John Preston

Beautiful and damned

issue 09 February 2013

According to his mother, Neville Heath was ‘prone to be excitable’. He was that all right — and then some. In the space of two weeks in the summer of 1946, Heath murdered two women with such brutality that, as Sean O’Connor puts it with shuddering relish, ‘war-hardened police officers vomited on seeing them’.

The public were fascinated by him. Elizabeth Taylor reworked Heath’s story into a novel, Patrick Hamilton drew on it heavily for his Gorse trilogy and Alfred Hitchcock wanted to make a film about the case, but had to ditch the idea when the studio decided it would be too revolting.

Heath was fascinating mainly due to his ambivalence. Clearly capable of appalling brutality, he could also be tender and considerate. One of his girlfriends described him as a ‘big teddy bear’, while the actress Moira Lister wrote that she found it impossible to equate ‘the savage abnormal sex murders he had done with the charming man who would take me out on the town’.

Heath was not only charming but unusually good-looking. Women went gooey at the sight of his blond hair and penetrating blue eyes. At his trial, several female fans queued for 14 hours outside the Old Bailey just to catch a glimpse of the man the tabloids dubbed ‘the most dangerous criminal modern Britain has known’.

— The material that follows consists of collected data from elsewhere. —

/-! ### spc4.S19: the Gluck twist conjecture -/

/-- OPEN CONJECTURE — **the Gluck twist conjecture** (`spc4.S19`), posed as a question by H. Gluck,
*The embedding of two-spheres in the four-sphere*, Trans. AMS 104 (1962) 308–333, §17 (the Gluck
twist `Σ_K` of a 2-knot `K ⊆ S⁴` is a homotopy 4-sphere; is it `S⁴`?), printed as
"CONJECTURE (Gluck)" by Aitchison–Rubinstein in Gordon–Kirby (eds.), *Four-Manifold Theory*,
Contemp. Math. 35 (1984) 1–74, §4, and listed as R. Kirby's Problem 4.24 (Gluck) — "Question: Must
it be `S⁴`?"; 1984 list (Contemp. Math. 35, 513–528): "open in the smooth case"; 1997 list,
Update: "Yes topologically, but the question is still wide open in the smooth case" — and still
open per Gabai–Naylor–Schwartz, Adv. Math. 480 (2025) 110455, §2.1 ("it has remained an open
question whether all Gluck twists on spheres in `S⁴` are standard") [status: open]. A registered
open statement (CONVENTIONS §4), not a named fact awaiting discharge: no
`GluckTwistConjecture_holds` can be vendored; users take `(h : GluckTwistConjecture)`, and its
negation is a live route thesis towards an exotic `S⁴`.

Statement: every Gluck twist of a smooth 2-knot in `S⁴` is diffeomorphic to `S⁴` — for every
2-knot `K : 𝕊 2 ↪ 𝕊 4` and every (Hausdorff, second countable) smooth 4-manifold `X` which is a
Gluck twist of `𝕊 4` along `K` (`Literature.Topology.FourManifolds.IsGluckTwist`:
`X ≅ (S⁴ ∖ νK) ∪_τ (S² × D²)`, `τ` the regluing of `S² × S¹` by the non-trivial element of
`π₁(SO(3)) ≅ ℤ/2`), `X` is diffeomorphic to `𝕊 4`. Such an `X` is automatically compact
(`Literature.Topology.FourManifolds.IsGluckTwist.compactSpace`) and homeomorphic to `𝕊 4`
(`nonempty_homeomorph_sphere_four_of_isGluckTwist`: Gluck 1962 §17 + Freedman 1982), so the
conjecture is a special case of the smooth 4-dimensional Poincaré conjecture `spc4.S01`
(`GluckTwistConjecture.of_nonemptyDiffeomorphSphere` below). Known cases (not formalised here;
list of Gabai–Naylor–Schwartz 2025 §2.1 and Kirby 4.24 Remarks): spun and, more generally, ribbon
2-knots (Gluck 1962); twist-spun knots (C. Gordon, Comment. Math. Helv. 51 (1976); Pao 1978);
2-knots `0`-cobordant to 2-knots with standard Gluck twist (Melvin 1977); certain satellites
(Șeu 2020); doubles `Σ_{S # -S}` with `S` a union of two ribbon discs one of which has undisking
number one (Gabai–Naylor–Schwartz 2025, main theorem); the unknotted case is
`nonempty_diffeomorph_sphere_four_of_isGluckTwist_of_isUnknot_of` below.
[cite: GluckTAMS1962, §17 (the question); KirbyProblems1997, Problem 4.24; GabaiNaylorSchwartz2025, §2.1 (status)] -/
@[conjecture] def GluckTwistConjecture : Prop :=
  ∀ (K : TwoKnot) (X : Type u) [TopologicalSpace X] [T2Space X] [SecondCountableTopology X]
    [ChartedSpace (𝔼 4) X] [IsManifold (𝓡 4) ∞ X],
    IsGluckTwist (𝓡 4) X K → Nonempty (X ≃ₘ⟮𝓡 4, 𝓡 4⟯ (𝕊 4))

/-- **spc4.S19** (known part: a Gluck twist is homeomorphic to `S⁴`; H. Gluck, Trans. AMS 104
(1962) §17: `Σ_K` is a simply connected closed smooth 4-manifold with the homology of `S⁴`, i.e. a
homotopy 4-sphere; M. Freedman, J. Diff. Geom. 17 (1982) Thm 1.6: homotopy 4-spheres are
homeomorphic to `S⁴`). Restated from the prelude theorem
`Literature.Topology.FourManifolds.nonempty_homeomorph_sphere_of_isGluckTwist`.
[cite: GluckTAMS1962, §17; FreedmanJDG1982 Thm. 1.6] -/
def nonempty_homeomorph_sphere_four_of_isGluckTwist : Prop :=
  ∀ {K : TwoKnot} {X : Type u} [TopologicalSpace X] [T2Space X] [SecondCountableTopology X] [ChartedSpace (𝔼 4) X] [IsManifold (𝓡 4) ∞ X] (h : IsGluckTwist (𝓡 4) X K),
    Nonempty (X ≃ₜ (𝕊 4))

/-- `nonempty_homeomorph_sphere_four_of_isGluckTwist` is the prelude named fact
`Literature.Topology.FourManifolds.nonempty_homeomorph_sphere_of_isGluckTwist`. [cite: GluckTAMS1962, §17; FreedmanJDG1982 Thm. 1.6] -/
theorem nonempty_homeomorph_sphere_four_of_isGluckTwist_of
    (H : ∀ K : TwoKnot, Literature.Topology.FourManifolds.nonempty_homeomorph_sphere_of_isGluckTwist.{u} (K := K)) :
    nonempty_homeomorph_sphere_four_of_isGluckTwist.{u} :=
  fun h => H _ h

variable [SphereEmbedding.SmoothnessFacts] in
/-- The Gluck twist conjecture holds for the unknotted 2-sphere: a Gluck twist of `𝕊 4` along a
2-knot isotopic to `unknotTwo` is diffeomorphic to `𝕊 4`, since `𝕊 4` itself is such a Gluck
twist (`Literature.Topology.FourManifolds.isGluckTwist_sphere_unknotTwo`) and the Gluck twist depends only on the isotopy class
of the 2-knot (`Literature.Topology.FourManifolds.nonempty_diffeomorph_of_isGluckTwist`). Gluck, Trans. AMS 104 (1962) §17;
Gompf–Stipsicz, Ex. 6.2.2 (a). (Hausdorffness and second countability of `X` are not assumed: they
are not needed by `Literature.Topology.FourManifolds.nonempty_diffeomorph_of_isGluckTwist`.)
[cite: GluckTAMS1962, §17; GompfStipsiczGSM1999 Ex. 6.2.2(a)] -/
def nonempty_diffeomorph_sphere_four_of_isGluckTwist_of_isUnknot : Prop :=
  ∀ {K : TwoKnot} {X : Type u} [TopologicalSpace X] [ChartedSpace (𝔼 4) X] [IsManifold (𝓡 4) ∞ X] (h : IsGluckTwist (𝓡 4) X K) (hK : K.IsUnknot),
    Nonempty (X ≃ₘ⟮𝓡 4, 𝓡 4⟯ (𝕊 4))

/- interim proof relied on results that are now named facts (D-0014); demoted to a fact by the D-0014 sorry-sweep, proof preserved:
:=
  Literature.nonempty_diffeomorph_of_isGluckTwist h isGluckTwist_sphere_unknotTwo hK
-/

/-! ### spc4.S22: the Lickorish–Wallace theorem -/

/-- **spc4.S22** (Lickorish–Wallace theorem; W. B. R. Lickorish, *A representation of orientable
combinatorial 3-manifolds*, Ann. of Math. 76 (1962) 531–540, Thm 2; A. H. Wallace, *Modifications
and cobounding manifolds*, Canad. J. Math. 12 (1960) 503–528; Rolfsen, *Knots and Links* §9.I;
Gompf–Stipsicz Thm 5.3.2). Every closed (compact, boundaryless), connected, orientable smooth
3-manifold `Y` is obtained by integral Dehn surgery on a framed link in `S³`: there are `k`,
a `k`-component link `L` in `𝕊 3` and framings `m : Fin k → ℤ` such that
`Literature.IsIntegralSurgeryLink (𝓡 3) Y L m` (one may even take all `m i = ±1`, Lickorish). For
`Y = 𝕊 3` take the empty link (`k = 0`) or `±1`-surgery on the unknot
(`Literature.isIntegralSurgery_unknot_one`). [cite: LickorishAnnals1962, Thm. 2; WallaceCJM1960] -/
def exists_isIntegralSurgeryLink : Prop :=
  ∀ (Y : Type u) [TopologicalSpace Y] [T2Space Y] [SecondCountableTopology Y] [ChartedSpace (𝔼 3) Y] [IsManifold (𝓡 3) ∞ Y] [CompactSpace Y] [ConnectedSpace Y] (hY : IsOrientable (𝓡 3) Y),
    ∃ (k : ℕ) (L : Link (Fin k)) (m : Fin k → ℤ), IsIntegralSurgeryLink (𝓡 3) Y L m

/-! ### spc4.S25: Property R -/

variable [SphereEmbedding.SmoothnessFacts] in
/-- **spc4.S25** (Property R; D. Gabai, *Foliations and the topology of 3-manifolds III*, J. Diff.
Geom. 26 (1987) 479–536, Cor. 8.3; Kirby list (1997) Problem 1.82). If `0`-surgery on a knot
`K ⊆ S³` is (diffeomorphic to) `S² × S¹` — here: the product manifold `↥(𝕊 2) × ↥(𝕊 1)` with
model `(𝓡 2).prod (𝓡 1)` *is* a `0`-surgery on `K` in the sense of `Literature.Topology.FourManifolds.IsIntegralSurgery` — then
`K` is the unknot (`Literature.Topology.FourManifolds.Knot.IsUnknot`: isotopic to `Literature.Topology.FourManifolds.unknot`). The converse is the prelude
theorem `Literature.Topology.FourManifolds.isIntegralSurgery_unknot_zero`; since `IsIntegralSurgery` is an open-gluing
predicate transported along diffeomorphisms, the hypothesis says exactly "the `0`-surgery on `K`
is diffeomorphic to `S² × S¹`" (uniqueness of surgery,
`Literature.Topology.FourManifolds.nonempty_diffeomorph_of_isIntegralSurgery`). The framing sign convention
(`Knot.TubularNbhd.det_pos`) is irrelevant since `m = 0`.
**Not stated:** Property 2R and the generalised Property R conjecture (Gompf–Scharlemann–Thompson,
Geom. Topol. 14 (2010); Kirby 1.82: if surgery on an `n`-component framed link yields
`#ⁿ (S¹ × S²)` then the link is handle-slide equivalent to the `0`-framed unlink), which need
handle slides on framed links (notion `kirby_calculus_handles`, tier L).
[cite: GabaiJDG1987, Cor. 8.3] -/
def isUnknot_of_isIntegralSurgery_zero : Prop :=
  ∀ (K : Knot) (h : IsIntegralSurgery ((𝓡 2).prod (𝓡 1)) ((𝕊 2) × (𝕊 1)) K 0),
    K.IsUnknot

His first victim was a 32-year-old woman called Margery Gardner, who Heath murdered in a hotel in Notting Hill. He met his second victim, Doreen Marshall, in a hotel in Bournemouth where he had registered under the name of ‘Rupert Brook’. Both were repeatedly lashed, bitten, then eviscerated.

An intelligent man, Heath was unable to offer any explanation for his crimes, beyond saying, ‘I felt my head go tight.’